The Federal Trade Commission notes that landlords have the right to review consumer credit reports when someone applies to rent from them or renews a lease. A landlord must certify to the credit bureau (such as Equifax, Experian, or TransUnion) that they will only use this information for rental purposes.
A potential employer can check an applicant’s credit report, although the company must give the applicant notice of their intent and get written permission. State laws vary regarding an employer’s ability to use this information as part of a hiring decision.
When Is It Legal To Run a Credit Report on Someone?
There are a handful of legal reasons to run a credit report on someone.
This umbrella term used in the FCRA describes when a credit reporting agency can provide a credit report.
“Proxy” is a legal term for someone with the authority to represent someone else. The only instance that isn’t proxy ordering is when a consumer requests their own credit report.
To pull your report, a proxy will need to get answers to questions that only you should know — information that comes directly from your credit report. This provides an extra layer of protection to ensure that your permission is freely being given.
An individual can send a letter to a credit agency requesting the credit report of a deceased spouse.
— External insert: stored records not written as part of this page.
include hdV₁0 in
set_option maxHeartbeats 800000 in -- measured (400 k, 800 k]: the centre identification inside the pair telescope
/-- **`ω(μ,ε,χ)` AT THE `θ`-SPLITTING ≅ «the maximal quotient of `Ω_θ` on which the CENTRE `E¹(𝔸_{F,f})` acts by `χ`» with its
`U(J_V)(𝔸_{F,f})`-action `k ↦ Ω_θ(reindex(k ⊗ 1))`** ([Liu2021, App. D §D.1 Step 3] on the place-assembled carrier): an explicit
`T' : ω(μ,ε,χ)|_{⟨a⟩} ≃ₗ Coinv(Ω_θ ∘ (u ↦ u·1_n), χ)` with `T' [f] = [R_e f]` and `T' ∘ rhoVAtLine k = Ω_θ(reindex(k ⊗ 1)) ∘ T'`.
From `exists_equiv_rhoVAtLine_chiSplittingLine_omega_finPairEmb`: the `U(⟨a⟩)`-member of the pair IS the centre
(★ `finPairEmb_one_finAdelicCenter`, `finAdelicCenter_surjective_one`, `TwistedCoinv.ker_comp_of_surjective`) and
`χ_W ∘ (u ↦ u·1_W) = χ` (★ `lineChar_finAdelicCenter`).  This is the representation whose `⊗'`-decomposition over the LOCAL central
coinvariants is ★ `FinLocalSplittings.omegaPi_centralCoinv` (read through `Ω = Ω_Π ∘ finAdelicEquiv`).
[cite: Liu2021, Def. 4.11 (l. 2092–2096), App. D §D.1 Step 3 (l. 5221)] [cite: GelbartRogawski1991, §3.1 Prop. 3.1.1 p. 455 L1–3, Remark p. 457 L4–13] -/
theorem exists_equiv_rhoVAtLine_chiSplittingLine_omega_center :
    ∃ T : omegaAtLine (Fp L) L (IsCMField.complexConj L) N' e₁ (Matrix.diagonal dV₁) (complexConj_imagUnit L)
          (imagUnit_ne_zero L) (imagUnit_mul_self L) (realDiagonal_isSymm L dV₁ hdV₁) (isUnit_det_realDiagonal L dV₁ hdV₁ hdV₁0)
          (realDiagonal_map L dV₁ hdV₁).symm
          (fun b => isCompatible_chiSplittingLine L e₁ dV₁ hdV₁ hdV₁0 θ hθu hθs (TW (Fp L) b) (isSymm_TW (Fp L) b)
            (isUnit_det_TW (Fp L) b) (JW (Fp L) L b) (JW_eq (Fp L) L b)) a χ ≃ₗ[ℂ]
        TwistedCoinv.Coinv
          (show Representation ℂ (UnitaryGroup.finAdelicOne (Fp L) L (IsCMField.complexConj L)) _ from
            (congrW L e₁ dV₁ hdV₁ (lineW L (TW (Fp L) a)) (complexConj_lineW L (TW (Fp L) a)) (realDiagonal_lineW L (TW (Fp L) a))
                (diagonal_lineW L (TW (Fp L) a) (JW_eq (Fp L) L a))
                (undoubledSplittings L e₁ dV₁ hdV₁ hdV₁0 (lineW L (TW (Fp L) a)) (complexConj_lineW L (TW (Fp L) a))
                  (lineW_ne_zero L (TW (Fp L) a) (isUnit_det_TW (Fp L) a)) θ 𝔪 𝓕)
                (isSymm_TW (Fp L) a) (JW_eq (Fp L) L a)).Omega.comp
              (UnitaryGroup.finAdelicCenter (Fp L) L (IsCMField.complexConj L) n'
                (Matrix.reindex e₁ e₁ (Matrix.diagonal dV₁ ⊗ₖ JW (Fp L) L a))))
          χ.1,
      (∀ f : FinSB (Fp L) (Fin N' × Fin 1),
        T (TwistedCoinv.mk
            (finPairRepW (Fp L) L (IsCMField.complexConj L) N' 1 e₁ (Matrix.diagonal dV₁) (JW (Fp L) L a)
              (complexConj_imagUnit L) (imagUnit_ne_zero L) (imagUnit_mul_self L) (realDiagonal_isSymm L dV₁ hdV₁)
              (isSymm_TW (Fp L) a) (isUnit_det_realDiagonal L dV₁ hdV₁ hdV₁0) (isUnit_det_TW (Fp L) a)
              (realDiagonal_map L dV₁ hdV₁).symm (JW_eq (Fp L) L a)
              (isCompatible_chiSplittingLine L e₁ dV₁ hdV₁ hdV₁0 θ hθu hθs (TW (Fp L) a) (isSymm_TW (Fp L) a)
                (isUnit_det_TW (Fp L) a) (JW (Fp L) L a) (JW_eq (Fp L) L a)))
            (lineChar (Fp L) L (IsCMField.complexConj L) a χ.1) f) =
          TwistedCoinv.mk _ χ.1 (finSBReindex (Fp L) e₁ f)) ∧
      ∀ (k : UnitaryGroup.finAdelic (Fp L) L (IsCMField.complexConj L) N' (Matrix.diagonal dV₁))
        (x : omegaAtLine (Fp L) L (IsCMField.complexConj L) N' e₁ (Matrix.diagonal dV₁) (complexConj_imagUnit L)
          (imagUnit_ne_zero L) (imagUnit_mul_self L) (realDiagonal_isSymm L dV₁ hdV₁) (isUnit_det_realDiagonal L dV₁ hdV₁ hdV₁0)
          (realDiagonal_map L dV₁ hdV₁).symm
          (fun b => isCompatible_chiSplittingLine L e₁ dV₁ hdV₁ hdV₁0 θ hθu hθs (TW (Fp L) b) (isSymm_TW (Fp L) b)
            (isUnit_det_TW (Fp L) b) (JW (Fp L) L b) (JW_eq (Fp L) L b)) a χ),
        T (rhoVAtLine (Fp L) L (IsCMField.complexConj L) N' e₁ (Matrix.diagonal dV₁) (complexConj_imagUnit L)
            (imagUnit_ne_zero L) (imagUnit_mul_self L) (realDiagonal_isSymm L dV₁ hdV₁) (isUnit_det_realDiagonal L dV₁ hdV₁ hdV₁0)
            (realDiagonal_map L dV₁ hdV₁).symm
            (fun b => isCompatible_chiSplittingLine L e₁ dV₁ hdV₁ hdV₁0 θ hθu hθs (TW (Fp L) b) (isSymm_TW (Fp L) b)
              (isUnit_det_TW (Fp L) b) (JW (Fp L) L b) (JW_eq (Fp L) L b)) a χ k x) =
          TwistedCoinv.rep χ.1
            (show Representation ℂ (UnitaryGroup.finAdelic (Fp L) L (IsCMField.complexConj L) N' (Matrix.diagonal dV₁)) _ from
              (congrW L e₁ dV₁ hdV₁ (lineW L (TW (Fp L) a)) (complexConj_lineW L (TW (Fp L) a)) (realDiagonal_lineW L (TW (Fp L) a))
                  (diagonal_lineW L (TW (Fp L) a) (JW_eq (Fp L) L a))
                  (undoubledSplittings L e₁ dV₁ hdV₁ hdV₁0 (lineW L (TW (Fp L) a)) (complexConj_lineW L (TW (Fp L) a))
                    (lineW_ne_zero L (TW (Fp L) a) (isUnit_det_TW (Fp L) a)) θ 𝔪 𝓕)
                  (isSymm_TW (Fp L) a) (JW_eq (Fp L) L a)).Omega.comp
                ((finPairEmb (Fp L) L (IsCMField.complexConj L) N' 1 e₁ (Matrix.diagonal dV₁) (JW (Fp L) L a)).comp
                  (MonoidHom.inl _ _)))
            (commute_omega_finPairEmb_finAdelicCenter (Fp L) L (IsCMField.complexConj L) N' e₁ (Matrix.diagonal dV₁)
              (JW (Fp L) L a) (complexConj_imagUnit L) (imagUnit_ne_zero L) (imagUnit_mul_self L) (realDiagonal_isSymm L dV₁ hdV₁)
              (isSymm_TW (Fp L) a) (realDiagonal_map L dV₁ hdV₁).symm (JW_eq (Fp L) L a) _)
            k (T x) := by
  set 𝓢 := congrW L e₁ dV₁ hdV₁ (lineW L (TW (Fp L) a)) (complexConj_lineW L (TW (Fp L) a)) (realDiagonal_lineW L (TW (Fp L) a))
      (diagonal_lineW L (TW (Fp L) a) (JW_eq (Fp L) L a))
      (undoubledSplittings L e₁ dV₁ hdV₁ hdV₁0 (lineW L (TW (Fp L) a)) (complexConj_lineW L (TW (Fp L) a))
        (lineW_ne_zero L (TW (Fp L) a) (isUnit_det_TW (Fp L) a)) θ 𝔪 𝓕)
      (isSymm_TW (Fp L) a) (JW_eq (Fp L) L a) with h𝓢
  have hT := exists_equiv_rhoVAtLine_chiSplittingLine_omega_finPairEmb L e₁ dV₁ hdV₁ hdV₁0 θ hθu hθs a χ 𝔪 𝓕
  rw [← h𝓢] at hT
  obtain ⟨T, hTmk, hTrep⟩ := hT
  -- the `U(⟨a⟩)`-member of the pair IS the centre: `Ω(reindex(1 ⊗ u·1_W)) = Ω(u·1_n)`
  have hWrep : (show Representation ℂ (UnitaryGroup.finAdelicOne (Fp L) L (IsCMField.complexConj L)) _ from
      (show Representation ℂ (UnitaryGroup.finAdelic (Fp L) L (IsCMField.complexConj L) 1 (JW (Fp L) L a)) _ from
        𝓢.Omega.comp ((finPairEmb (Fp L) L (IsCMField.complexConj L) N' 1 e₁ (Matrix.diagonal dV₁) (JW (Fp L) L a)).comp
          (MonoidHom.inr _ _))).comp
        (UnitaryGroup.finAdelicCenter (Fp L) L (IsCMField.complexConj L) 1 (JW (Fp L) L a))) =
      (show Representation ℂ (UnitaryGroup.finAdelicOne (Fp L) L (IsCMField.complexConj L)) _ from
        𝓢.Omega.comp (UnitaryGroup.finAdelicCenter (Fp L) L (IsCMField.complexConj L) n'
          (Matrix.reindex e₁ e₁ (Matrix.diagonal dV₁ ⊗ₖ JW (Fp L) L a)))) := by
    refine MonoidHom.ext fun u => ?_
    change 𝓢.Omega (finPairEmb (Fp L) L (IsCMField.complexConj L) N' 1 e₁ (Matrix.diagonal dV₁) (JW (Fp L) L a)
        (1, UnitaryGroup.finAdelicCenter (Fp L) L (IsCMField.complexConj L) 1 (JW (Fp L) L a) u)) =
      𝓢.Omega (UnitaryGroup.finAdelicCenter (Fp L) L (IsCMField.complexConj L) n'
        (Matrix.reindex e₁ e₁ (Matrix.diagonal dV₁ ⊗ₖ JW (Fp L) L a)) u)
    rw [finPairEmb_one_finAdelicCenter]
  -- `χ_W ∘ (u ↦ u·1_W) = χ`
  have hχc : (lineChar (Fp L) L (IsCMField.complexConj L) a χ.1).comp
      (UnitaryGroup.finAdelicCenter (Fp L) L (IsCMField.complexConj L) 1 (JW (Fp L) L a)) = χ.1 :=
    MonoidHom.ext fun u => lineChar_finAdelicCenter (Fp L) L (IsCMField.complexConj L) a χ.1 u
  -- the two coinvariant spaces are the quotients by the SAME submodule
  have hker : TwistedCoinv.ker
      (show Representation ℂ (UnitaryGroup.finAdelic (Fp L) L (IsCMField.complexConj L) 1 (JW (Fp L) L a)) _ from
        𝓢.Omega.comp ((finPairEmb (Fp L) L (IsCMField.complexConj L) N' 1 e₁ (Matrix.diagonal dV₁) (JW (Fp L) L a)).comp
          (MonoidHom.inr _ _)))
      (lineChar (Fp L) L (IsCMField.complexConj L) a χ.1) =
      TwistedCoinv.ker
        (show Representation ℂ (UnitaryGroup.finAdelicOne (Fp L) L (IsCMField.complexConj L)) _ from
          𝓢.Omega.comp (UnitaryGroup.finAdelicCenter (Fp L) L (IsCMField.complexConj L) n'
            (Matrix.reindex e₁ e₁ (Matrix.diagonal dV₁ ⊗ₖ JW (Fp L) L a))))
        χ.1 := by
    rw [← TwistedCoinv.ker_comp_of_surjective _ (lineChar (Fp L) L (IsCMField.complexConj L) a χ.1)
      (UnitaryGroup.finAdelicCenter (Fp L) L (IsCMField.complexConj L) 1 (JW (Fp L) L a))
      (UnitaryGroup.finAdelicCenter_surjective_one (Fp L) L (IsCMField.complexConj L) (JW (Fp L) L a)
        (JW_apply_ne_zero (Fp L) L a)), hχc]
    exact congrArg (fun ρ => TwistedCoinv.ker ρ χ.1) hWrep
  refine ⟨T.trans (Submodule.quotEquivOfEq _ _ hker), fun f => ?_, fun k x => ?_⟩
  · rw [LinearEquiv.trans_apply, hTmk]
    rfl
  · rw [LinearEquiv.trans_apply, LinearEquiv.trans_apply, hTrep]
    obtain ⟨v, hv⟩ := TwistedCoinv.mk_surjective _ (lineChar (Fp L) L (IsCMField.complexConj L) a χ.1) (T x)
    rw [← hv]
    rfl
The surviving spouse will need to provide information about both parties so that the agency can verify identities and ensure that it’s OK to provide the credit report.
During Mortgage Underwriting
The FCRA notes that a financial institution can obtain a credit report for “extending, reviewing, and collecting credit.” This applies to mortgage underwriting as well as other types of loans.
Screening Job Applicants
With permission, an employer can request and review a credit report for the purpose of “evaluating a consumer for employment, promotion, reassignment or retention as an employee.”
During Insurance Underwriting
An insurance company can check a person’s credit report, with permission, as part of the underwriting process for a policy. The FCRA delves into specifics for different types of insurance: life, health, homeowners, etc.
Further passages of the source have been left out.